Assignment
Return the data below exactly, but only from the line containing "obtain ⟨h00, h11⟩ := h" through the line containing "of the Q-shift", with both of those lines included.

- - -

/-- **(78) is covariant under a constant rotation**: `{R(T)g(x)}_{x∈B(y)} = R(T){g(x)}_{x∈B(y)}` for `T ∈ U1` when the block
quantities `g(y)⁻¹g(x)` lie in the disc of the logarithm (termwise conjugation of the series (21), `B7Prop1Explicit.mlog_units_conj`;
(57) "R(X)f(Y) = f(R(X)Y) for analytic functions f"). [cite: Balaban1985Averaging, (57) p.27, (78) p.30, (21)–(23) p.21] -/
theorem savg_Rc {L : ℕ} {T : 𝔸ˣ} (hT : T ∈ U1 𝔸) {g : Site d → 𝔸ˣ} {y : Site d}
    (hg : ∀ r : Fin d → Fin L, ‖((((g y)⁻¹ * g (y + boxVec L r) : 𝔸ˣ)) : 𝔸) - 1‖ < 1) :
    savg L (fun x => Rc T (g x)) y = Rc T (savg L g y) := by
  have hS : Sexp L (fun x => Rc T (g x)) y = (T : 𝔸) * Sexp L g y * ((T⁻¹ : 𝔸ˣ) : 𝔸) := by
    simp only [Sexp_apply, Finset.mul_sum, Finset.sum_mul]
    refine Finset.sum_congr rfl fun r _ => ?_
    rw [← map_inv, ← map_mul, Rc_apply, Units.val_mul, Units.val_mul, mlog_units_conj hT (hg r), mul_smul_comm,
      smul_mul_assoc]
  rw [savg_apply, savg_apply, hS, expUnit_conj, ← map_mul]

- - -

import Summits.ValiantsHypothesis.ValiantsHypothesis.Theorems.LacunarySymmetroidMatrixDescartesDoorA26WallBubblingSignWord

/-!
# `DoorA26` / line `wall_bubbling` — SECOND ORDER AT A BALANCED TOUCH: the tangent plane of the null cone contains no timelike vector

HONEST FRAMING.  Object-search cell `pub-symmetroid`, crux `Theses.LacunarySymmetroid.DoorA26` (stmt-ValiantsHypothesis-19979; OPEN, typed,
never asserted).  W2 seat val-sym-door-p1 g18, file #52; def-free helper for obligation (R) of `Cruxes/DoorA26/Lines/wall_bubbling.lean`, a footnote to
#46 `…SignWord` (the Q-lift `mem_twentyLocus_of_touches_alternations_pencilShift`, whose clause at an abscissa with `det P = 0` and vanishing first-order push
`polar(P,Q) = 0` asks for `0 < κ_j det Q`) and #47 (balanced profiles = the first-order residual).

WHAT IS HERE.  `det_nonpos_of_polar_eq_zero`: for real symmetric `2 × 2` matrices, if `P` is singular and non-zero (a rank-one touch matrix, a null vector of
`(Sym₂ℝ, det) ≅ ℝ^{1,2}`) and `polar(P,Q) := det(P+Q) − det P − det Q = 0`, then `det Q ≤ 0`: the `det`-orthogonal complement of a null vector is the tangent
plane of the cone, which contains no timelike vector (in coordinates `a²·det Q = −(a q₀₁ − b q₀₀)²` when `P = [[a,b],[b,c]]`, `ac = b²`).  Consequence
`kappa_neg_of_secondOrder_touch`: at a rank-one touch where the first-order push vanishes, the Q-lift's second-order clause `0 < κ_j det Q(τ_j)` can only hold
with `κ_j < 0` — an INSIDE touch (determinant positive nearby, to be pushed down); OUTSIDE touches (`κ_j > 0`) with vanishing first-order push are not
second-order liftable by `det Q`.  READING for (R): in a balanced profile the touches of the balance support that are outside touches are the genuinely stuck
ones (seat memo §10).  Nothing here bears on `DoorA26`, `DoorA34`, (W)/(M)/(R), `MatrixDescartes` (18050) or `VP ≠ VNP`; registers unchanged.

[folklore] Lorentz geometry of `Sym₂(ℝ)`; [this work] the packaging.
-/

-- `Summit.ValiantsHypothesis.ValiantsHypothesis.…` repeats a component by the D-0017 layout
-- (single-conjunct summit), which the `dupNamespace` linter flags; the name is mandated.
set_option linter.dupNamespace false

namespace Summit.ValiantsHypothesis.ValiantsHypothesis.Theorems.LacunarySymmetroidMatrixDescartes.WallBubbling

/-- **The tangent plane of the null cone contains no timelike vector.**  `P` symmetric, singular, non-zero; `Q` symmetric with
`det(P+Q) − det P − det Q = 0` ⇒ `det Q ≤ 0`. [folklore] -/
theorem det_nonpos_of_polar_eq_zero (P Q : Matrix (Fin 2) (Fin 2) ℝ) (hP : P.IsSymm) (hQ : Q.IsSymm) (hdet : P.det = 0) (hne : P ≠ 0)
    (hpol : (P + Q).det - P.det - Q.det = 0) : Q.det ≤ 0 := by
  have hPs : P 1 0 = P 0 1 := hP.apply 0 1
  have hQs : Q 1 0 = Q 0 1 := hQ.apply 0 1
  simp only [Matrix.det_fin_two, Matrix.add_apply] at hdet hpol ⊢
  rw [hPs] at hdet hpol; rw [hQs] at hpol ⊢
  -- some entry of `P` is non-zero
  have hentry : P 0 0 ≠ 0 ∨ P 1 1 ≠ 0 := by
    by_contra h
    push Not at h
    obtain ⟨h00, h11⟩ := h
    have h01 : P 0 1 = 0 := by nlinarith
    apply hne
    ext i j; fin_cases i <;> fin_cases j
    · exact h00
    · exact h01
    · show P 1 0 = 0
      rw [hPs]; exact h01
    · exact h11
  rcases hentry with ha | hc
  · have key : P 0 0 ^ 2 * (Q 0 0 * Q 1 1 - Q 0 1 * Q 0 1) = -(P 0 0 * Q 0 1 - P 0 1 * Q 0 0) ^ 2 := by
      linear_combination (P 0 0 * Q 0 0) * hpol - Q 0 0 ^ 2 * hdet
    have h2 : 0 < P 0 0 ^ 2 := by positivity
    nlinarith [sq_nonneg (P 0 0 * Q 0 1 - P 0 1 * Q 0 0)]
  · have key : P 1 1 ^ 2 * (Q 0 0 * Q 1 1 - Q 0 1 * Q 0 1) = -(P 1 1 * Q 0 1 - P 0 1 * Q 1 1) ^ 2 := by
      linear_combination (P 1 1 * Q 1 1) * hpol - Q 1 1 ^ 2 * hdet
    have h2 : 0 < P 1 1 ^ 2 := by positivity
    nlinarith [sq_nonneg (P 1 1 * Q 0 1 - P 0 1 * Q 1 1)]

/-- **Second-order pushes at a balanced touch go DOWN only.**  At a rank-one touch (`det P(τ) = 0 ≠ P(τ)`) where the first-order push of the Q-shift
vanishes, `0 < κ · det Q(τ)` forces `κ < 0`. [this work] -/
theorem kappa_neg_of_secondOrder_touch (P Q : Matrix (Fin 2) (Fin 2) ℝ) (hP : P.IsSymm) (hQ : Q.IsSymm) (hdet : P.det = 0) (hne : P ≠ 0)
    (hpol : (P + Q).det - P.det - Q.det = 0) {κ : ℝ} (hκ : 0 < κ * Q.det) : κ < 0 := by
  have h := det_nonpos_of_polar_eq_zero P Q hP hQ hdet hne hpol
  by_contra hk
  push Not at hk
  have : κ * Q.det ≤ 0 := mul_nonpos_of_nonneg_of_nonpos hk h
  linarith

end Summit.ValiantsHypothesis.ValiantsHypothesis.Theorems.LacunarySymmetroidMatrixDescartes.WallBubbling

- - -

Worked solution
    obtain ⟨h00, h11⟩ := h
    have h01 : P 0 1 = 0 := by nlinarith
    apply hne
    ext i j; fin_cases i <;> fin_cases j
    · exact h00
    · exact h01
    · show P 1 0 = 0
      rw [hPs]; exact h01
    · exact h11
  rcases hentry with ha | hc
  · have key : P 0 0 ^ 2 * (Q 0 0 * Q 1 1 - Q 0 1 * Q 0 1) = -(P 0 0 * Q 0 1 - P 0 1 * Q 0 0) ^ 2 := by
      linear_combination (P 0 0 * Q 0 0) * hpol - Q 0 0 ^ 2 * hdet
    have h2 : 0 < P 0 0 ^ 2 := by positivity
    nlinarith [sq_nonneg (P 0 0 * Q 0 1 - P 0 1 * Q 0 0)]
  · have key : P 1 1 ^ 2 * (Q 0 0 * Q 1 1 - Q 0 1 * Q 0 1) = -(P 1 1 * Q 0 1 - P 0 1 * Q 1 1) ^ 2 := by
      linear_combination (P 1 1 * Q 1 1) * hpol - Q 1 1 ^ 2 * hdet
    have h2 : 0 < P 1 1 ^ 2 := by positivity
    nlinarith [sq_nonneg (P 1 1 * Q 0 1 - P 0 1 * Q 1 1)]

/-- **Second-order pushes at a balanced touch go DOWN only.**  At a rank-one touch (`det P(τ) = 0 ≠ P(τ)`) where the first-order push of the Q-shift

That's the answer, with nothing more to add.